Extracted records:
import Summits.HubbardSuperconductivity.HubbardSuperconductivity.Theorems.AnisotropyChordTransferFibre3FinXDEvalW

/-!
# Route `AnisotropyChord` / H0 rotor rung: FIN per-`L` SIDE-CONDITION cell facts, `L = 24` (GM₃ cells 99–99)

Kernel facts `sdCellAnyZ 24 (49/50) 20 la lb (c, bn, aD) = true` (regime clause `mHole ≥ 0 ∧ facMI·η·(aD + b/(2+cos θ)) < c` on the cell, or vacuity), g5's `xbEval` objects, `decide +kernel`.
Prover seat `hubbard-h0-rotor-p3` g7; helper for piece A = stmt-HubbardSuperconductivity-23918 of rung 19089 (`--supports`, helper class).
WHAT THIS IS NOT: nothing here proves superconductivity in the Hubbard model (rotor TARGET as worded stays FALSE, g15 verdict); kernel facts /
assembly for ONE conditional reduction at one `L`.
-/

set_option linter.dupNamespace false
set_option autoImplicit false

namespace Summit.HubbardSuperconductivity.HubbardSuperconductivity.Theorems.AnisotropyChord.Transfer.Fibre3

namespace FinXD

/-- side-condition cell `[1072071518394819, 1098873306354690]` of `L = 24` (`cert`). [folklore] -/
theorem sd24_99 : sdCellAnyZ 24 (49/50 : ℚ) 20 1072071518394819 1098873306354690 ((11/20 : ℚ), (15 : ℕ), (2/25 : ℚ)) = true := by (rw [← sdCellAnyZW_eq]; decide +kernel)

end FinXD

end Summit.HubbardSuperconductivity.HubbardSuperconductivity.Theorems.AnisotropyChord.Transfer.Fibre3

---

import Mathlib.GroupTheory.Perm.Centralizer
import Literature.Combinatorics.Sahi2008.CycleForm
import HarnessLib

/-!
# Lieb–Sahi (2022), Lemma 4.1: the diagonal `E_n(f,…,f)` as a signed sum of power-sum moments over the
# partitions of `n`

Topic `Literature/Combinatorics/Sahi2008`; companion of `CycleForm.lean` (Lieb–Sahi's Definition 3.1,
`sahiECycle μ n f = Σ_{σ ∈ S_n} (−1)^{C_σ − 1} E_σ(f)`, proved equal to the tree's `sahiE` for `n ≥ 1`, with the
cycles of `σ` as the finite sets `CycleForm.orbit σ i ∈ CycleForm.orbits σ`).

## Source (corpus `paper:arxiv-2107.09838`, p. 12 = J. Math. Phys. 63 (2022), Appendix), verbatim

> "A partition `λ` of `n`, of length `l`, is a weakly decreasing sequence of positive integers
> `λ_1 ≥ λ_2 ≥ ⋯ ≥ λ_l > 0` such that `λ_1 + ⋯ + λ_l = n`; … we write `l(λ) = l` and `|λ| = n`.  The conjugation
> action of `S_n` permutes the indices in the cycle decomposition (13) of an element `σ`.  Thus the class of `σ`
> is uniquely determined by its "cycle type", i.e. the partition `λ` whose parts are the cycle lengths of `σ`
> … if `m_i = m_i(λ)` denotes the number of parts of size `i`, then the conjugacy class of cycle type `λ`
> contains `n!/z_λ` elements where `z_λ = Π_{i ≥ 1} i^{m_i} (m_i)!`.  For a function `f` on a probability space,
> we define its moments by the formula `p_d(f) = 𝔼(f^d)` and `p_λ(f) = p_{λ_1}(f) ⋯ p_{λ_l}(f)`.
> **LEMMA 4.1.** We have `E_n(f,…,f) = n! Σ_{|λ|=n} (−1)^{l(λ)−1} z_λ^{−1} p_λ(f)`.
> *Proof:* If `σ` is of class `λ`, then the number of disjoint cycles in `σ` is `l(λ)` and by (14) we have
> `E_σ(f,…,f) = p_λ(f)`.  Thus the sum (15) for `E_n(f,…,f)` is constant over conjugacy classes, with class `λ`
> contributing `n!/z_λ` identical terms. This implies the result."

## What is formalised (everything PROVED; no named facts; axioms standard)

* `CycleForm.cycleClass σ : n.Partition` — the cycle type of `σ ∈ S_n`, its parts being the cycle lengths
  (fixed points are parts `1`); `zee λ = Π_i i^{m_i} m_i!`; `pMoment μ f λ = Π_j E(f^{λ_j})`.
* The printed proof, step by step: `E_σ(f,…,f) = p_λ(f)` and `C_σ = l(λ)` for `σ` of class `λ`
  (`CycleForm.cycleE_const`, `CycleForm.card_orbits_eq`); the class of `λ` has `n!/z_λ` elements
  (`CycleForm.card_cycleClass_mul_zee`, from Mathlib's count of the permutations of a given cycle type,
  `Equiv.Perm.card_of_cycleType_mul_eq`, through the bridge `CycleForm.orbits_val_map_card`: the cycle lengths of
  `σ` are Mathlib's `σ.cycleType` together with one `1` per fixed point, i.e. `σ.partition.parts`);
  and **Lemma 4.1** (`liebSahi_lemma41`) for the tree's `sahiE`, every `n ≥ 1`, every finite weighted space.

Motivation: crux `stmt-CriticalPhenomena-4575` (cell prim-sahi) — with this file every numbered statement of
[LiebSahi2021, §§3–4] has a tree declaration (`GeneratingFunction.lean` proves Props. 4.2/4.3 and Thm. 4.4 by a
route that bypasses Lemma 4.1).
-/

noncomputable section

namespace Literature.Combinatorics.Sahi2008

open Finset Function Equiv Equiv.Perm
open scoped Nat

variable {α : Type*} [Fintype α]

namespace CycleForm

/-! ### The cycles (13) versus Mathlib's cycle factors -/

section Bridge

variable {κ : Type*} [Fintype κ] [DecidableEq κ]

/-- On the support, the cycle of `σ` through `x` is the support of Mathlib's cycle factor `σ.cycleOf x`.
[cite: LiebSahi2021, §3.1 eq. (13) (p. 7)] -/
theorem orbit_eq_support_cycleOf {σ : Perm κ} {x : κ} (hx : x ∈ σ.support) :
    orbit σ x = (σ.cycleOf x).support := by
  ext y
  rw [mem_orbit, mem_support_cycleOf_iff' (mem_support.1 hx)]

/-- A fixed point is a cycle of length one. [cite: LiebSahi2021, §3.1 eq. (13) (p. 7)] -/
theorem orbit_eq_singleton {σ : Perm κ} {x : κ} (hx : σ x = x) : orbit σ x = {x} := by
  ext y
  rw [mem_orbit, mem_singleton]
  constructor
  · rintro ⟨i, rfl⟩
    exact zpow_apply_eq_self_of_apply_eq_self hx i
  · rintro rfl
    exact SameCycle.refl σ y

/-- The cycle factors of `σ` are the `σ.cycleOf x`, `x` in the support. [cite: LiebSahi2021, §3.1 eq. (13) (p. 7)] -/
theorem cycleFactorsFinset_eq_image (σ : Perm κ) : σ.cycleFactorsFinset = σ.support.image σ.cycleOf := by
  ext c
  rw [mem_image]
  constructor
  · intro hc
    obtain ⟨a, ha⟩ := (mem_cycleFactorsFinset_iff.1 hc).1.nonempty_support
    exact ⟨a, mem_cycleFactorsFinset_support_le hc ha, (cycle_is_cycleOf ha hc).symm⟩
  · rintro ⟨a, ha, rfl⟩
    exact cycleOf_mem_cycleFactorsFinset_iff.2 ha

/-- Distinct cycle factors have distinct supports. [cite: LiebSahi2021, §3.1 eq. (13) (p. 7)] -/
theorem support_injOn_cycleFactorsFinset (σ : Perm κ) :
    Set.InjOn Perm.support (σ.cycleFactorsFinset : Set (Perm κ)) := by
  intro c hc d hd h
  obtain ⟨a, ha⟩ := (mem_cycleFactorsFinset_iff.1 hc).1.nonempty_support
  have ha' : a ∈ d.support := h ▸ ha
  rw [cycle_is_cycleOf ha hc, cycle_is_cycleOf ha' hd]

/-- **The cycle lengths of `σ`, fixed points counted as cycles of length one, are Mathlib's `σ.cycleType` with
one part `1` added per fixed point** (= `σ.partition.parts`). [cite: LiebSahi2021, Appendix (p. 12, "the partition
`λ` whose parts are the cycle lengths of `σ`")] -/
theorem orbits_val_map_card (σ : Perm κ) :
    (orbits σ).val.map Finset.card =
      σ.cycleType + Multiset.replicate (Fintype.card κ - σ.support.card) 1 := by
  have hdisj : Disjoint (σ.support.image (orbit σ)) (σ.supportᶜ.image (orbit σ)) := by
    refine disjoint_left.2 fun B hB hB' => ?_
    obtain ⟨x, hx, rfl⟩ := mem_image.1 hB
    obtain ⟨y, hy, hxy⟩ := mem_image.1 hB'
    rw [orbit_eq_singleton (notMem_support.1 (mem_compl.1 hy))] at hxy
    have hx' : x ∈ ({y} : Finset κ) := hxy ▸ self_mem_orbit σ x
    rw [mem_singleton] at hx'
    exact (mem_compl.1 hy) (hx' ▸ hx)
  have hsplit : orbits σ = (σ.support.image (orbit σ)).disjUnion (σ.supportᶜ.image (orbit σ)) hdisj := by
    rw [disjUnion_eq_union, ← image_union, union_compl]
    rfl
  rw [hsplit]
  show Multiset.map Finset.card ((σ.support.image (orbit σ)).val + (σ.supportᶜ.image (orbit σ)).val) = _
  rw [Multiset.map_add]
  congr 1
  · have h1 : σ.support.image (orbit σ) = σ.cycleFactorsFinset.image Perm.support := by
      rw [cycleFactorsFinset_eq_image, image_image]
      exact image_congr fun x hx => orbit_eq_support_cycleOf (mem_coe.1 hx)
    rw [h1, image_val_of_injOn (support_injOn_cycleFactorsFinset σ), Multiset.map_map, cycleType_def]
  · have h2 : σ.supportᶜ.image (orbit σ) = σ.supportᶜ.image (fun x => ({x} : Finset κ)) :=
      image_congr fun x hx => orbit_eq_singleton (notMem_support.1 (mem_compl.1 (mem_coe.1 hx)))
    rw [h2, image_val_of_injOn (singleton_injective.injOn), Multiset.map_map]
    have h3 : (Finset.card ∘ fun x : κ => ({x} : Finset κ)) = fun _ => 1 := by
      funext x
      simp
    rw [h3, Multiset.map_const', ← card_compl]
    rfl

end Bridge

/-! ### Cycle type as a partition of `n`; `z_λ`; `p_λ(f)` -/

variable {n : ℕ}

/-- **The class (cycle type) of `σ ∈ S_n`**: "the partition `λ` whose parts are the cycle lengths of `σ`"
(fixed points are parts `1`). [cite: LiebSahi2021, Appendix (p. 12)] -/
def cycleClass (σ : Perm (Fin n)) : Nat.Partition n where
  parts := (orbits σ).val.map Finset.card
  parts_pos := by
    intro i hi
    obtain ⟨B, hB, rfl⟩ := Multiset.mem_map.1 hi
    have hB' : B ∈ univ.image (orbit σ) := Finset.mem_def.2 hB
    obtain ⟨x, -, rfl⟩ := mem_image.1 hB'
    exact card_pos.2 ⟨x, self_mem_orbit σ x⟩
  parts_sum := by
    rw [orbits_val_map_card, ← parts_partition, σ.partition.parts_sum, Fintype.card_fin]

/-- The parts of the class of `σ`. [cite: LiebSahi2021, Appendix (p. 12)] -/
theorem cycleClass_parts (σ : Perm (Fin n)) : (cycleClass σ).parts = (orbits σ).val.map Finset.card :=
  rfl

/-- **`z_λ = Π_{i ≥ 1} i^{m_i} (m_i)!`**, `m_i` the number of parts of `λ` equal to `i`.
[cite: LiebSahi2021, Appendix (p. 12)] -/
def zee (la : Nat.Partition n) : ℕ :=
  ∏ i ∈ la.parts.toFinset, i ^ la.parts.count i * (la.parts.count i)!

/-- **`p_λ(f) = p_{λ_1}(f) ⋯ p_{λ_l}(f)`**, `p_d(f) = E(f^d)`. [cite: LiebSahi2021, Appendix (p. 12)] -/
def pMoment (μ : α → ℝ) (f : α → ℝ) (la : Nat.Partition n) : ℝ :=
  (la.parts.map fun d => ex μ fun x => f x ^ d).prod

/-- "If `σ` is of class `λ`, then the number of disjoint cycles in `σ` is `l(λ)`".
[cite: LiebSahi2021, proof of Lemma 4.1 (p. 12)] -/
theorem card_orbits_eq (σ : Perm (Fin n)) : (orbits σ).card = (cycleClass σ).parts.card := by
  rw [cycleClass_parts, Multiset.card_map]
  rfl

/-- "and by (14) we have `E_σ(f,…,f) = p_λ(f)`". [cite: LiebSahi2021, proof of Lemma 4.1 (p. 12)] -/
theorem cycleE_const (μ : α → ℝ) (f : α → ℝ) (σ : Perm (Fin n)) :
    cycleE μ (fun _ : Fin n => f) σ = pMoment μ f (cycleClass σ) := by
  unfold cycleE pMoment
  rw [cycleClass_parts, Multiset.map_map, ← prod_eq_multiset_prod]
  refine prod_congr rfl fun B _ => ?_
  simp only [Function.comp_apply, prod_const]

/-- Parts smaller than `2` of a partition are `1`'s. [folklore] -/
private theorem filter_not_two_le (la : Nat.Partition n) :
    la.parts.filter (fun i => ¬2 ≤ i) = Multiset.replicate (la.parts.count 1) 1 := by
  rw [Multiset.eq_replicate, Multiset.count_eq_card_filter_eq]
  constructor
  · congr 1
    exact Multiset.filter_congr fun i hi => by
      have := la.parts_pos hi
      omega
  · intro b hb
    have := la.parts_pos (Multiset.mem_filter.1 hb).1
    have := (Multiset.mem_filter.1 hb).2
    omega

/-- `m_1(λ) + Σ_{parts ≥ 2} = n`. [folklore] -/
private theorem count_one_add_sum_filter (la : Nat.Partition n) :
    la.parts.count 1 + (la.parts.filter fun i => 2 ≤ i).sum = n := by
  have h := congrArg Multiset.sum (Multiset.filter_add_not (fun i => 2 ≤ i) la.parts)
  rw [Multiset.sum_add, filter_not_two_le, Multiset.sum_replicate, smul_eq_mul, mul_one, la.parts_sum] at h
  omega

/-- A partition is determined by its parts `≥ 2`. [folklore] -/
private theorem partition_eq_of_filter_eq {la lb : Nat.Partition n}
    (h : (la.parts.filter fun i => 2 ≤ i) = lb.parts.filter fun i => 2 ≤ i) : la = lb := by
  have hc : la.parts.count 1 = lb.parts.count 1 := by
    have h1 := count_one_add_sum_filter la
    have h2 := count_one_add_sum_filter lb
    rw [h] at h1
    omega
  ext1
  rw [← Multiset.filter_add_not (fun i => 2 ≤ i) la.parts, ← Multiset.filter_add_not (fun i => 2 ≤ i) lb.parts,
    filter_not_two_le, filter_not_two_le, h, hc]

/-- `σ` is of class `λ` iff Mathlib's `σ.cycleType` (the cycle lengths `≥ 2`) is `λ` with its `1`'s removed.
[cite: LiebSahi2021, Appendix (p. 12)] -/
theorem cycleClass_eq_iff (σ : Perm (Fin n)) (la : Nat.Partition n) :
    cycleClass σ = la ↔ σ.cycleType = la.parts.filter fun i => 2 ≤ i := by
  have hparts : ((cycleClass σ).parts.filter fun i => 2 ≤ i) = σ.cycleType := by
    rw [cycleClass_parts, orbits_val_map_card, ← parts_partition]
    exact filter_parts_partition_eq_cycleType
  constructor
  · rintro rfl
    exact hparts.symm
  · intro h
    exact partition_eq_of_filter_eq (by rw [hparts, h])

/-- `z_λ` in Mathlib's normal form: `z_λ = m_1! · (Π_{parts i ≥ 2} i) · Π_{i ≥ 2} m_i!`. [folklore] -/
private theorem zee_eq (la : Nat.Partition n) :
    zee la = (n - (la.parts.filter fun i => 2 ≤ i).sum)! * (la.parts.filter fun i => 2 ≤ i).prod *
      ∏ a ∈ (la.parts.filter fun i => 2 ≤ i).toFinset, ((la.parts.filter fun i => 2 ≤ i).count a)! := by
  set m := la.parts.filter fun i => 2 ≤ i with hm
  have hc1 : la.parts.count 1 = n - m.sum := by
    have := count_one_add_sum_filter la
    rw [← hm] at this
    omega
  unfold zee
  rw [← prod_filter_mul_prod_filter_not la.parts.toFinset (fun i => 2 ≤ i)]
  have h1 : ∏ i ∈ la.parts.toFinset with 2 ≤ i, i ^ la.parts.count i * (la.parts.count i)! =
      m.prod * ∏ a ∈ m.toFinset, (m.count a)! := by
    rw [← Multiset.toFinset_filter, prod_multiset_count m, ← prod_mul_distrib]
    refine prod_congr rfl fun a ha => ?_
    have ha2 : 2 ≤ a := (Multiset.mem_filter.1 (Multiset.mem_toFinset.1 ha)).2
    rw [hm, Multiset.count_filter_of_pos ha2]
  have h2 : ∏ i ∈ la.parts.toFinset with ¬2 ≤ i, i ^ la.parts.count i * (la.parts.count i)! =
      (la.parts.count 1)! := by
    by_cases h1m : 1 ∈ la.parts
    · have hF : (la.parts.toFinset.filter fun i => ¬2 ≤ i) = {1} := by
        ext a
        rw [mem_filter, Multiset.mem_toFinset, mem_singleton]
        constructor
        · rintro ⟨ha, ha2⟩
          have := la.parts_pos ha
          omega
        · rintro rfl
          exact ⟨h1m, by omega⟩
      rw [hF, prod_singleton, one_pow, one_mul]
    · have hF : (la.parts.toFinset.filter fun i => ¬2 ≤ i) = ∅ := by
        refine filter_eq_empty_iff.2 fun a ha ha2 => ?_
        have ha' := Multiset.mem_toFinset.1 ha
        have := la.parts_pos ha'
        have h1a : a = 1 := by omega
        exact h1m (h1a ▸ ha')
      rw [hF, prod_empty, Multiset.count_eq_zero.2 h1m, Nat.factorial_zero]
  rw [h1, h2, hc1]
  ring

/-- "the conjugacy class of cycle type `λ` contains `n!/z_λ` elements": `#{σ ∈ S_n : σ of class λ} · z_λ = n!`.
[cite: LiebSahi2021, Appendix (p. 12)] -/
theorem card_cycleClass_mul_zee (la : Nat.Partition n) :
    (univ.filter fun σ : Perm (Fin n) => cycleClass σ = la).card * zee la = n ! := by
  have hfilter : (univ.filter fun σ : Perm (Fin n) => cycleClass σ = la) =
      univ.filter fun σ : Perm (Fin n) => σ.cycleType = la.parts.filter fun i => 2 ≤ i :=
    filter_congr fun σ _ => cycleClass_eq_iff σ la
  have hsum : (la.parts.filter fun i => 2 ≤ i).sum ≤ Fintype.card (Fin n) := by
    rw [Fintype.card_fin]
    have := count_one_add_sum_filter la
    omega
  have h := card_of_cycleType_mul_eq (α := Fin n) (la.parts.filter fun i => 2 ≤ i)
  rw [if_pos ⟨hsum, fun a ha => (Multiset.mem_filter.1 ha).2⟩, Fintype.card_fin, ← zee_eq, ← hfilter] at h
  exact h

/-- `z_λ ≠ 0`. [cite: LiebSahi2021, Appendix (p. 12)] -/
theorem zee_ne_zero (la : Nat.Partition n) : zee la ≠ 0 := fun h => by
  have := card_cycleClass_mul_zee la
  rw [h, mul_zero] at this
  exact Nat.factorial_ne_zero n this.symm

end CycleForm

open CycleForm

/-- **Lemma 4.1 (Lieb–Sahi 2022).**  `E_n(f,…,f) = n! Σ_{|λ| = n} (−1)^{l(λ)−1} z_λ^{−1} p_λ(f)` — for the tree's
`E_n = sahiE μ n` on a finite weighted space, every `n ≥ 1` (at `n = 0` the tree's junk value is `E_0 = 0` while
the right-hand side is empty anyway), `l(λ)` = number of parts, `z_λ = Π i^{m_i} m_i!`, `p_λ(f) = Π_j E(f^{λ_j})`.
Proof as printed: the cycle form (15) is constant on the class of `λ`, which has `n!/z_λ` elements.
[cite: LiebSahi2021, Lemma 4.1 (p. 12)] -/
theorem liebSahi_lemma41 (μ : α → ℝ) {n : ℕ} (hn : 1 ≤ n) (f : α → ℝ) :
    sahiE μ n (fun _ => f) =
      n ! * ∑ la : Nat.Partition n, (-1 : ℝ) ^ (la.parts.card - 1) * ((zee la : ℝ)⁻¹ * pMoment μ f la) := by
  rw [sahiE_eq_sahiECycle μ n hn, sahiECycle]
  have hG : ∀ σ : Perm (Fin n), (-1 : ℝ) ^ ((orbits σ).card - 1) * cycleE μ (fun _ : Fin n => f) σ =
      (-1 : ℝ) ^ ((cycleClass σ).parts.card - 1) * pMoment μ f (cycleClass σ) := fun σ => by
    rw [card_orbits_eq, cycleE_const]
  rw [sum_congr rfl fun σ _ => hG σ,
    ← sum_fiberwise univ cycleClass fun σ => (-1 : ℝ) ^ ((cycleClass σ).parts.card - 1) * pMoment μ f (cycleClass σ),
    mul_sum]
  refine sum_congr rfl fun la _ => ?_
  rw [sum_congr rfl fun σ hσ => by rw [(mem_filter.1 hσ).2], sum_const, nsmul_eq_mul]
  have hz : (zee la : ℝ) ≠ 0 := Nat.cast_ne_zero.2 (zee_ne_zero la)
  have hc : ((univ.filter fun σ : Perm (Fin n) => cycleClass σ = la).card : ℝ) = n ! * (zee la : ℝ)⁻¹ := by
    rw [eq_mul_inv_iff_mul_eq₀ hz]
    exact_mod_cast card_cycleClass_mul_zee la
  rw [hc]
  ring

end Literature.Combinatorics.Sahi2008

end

* _Task to complete_: Would you show every line in the data above that contains the string "hparts"?

* _Expected answer_:
  have hparts : ((cycleClass σ).parts.filter fun i => 2 ≤ i) = σ.cycleType := by
    exact hparts.symm
    exact partition_eq_of_filter_eq (by rw [hparts, h])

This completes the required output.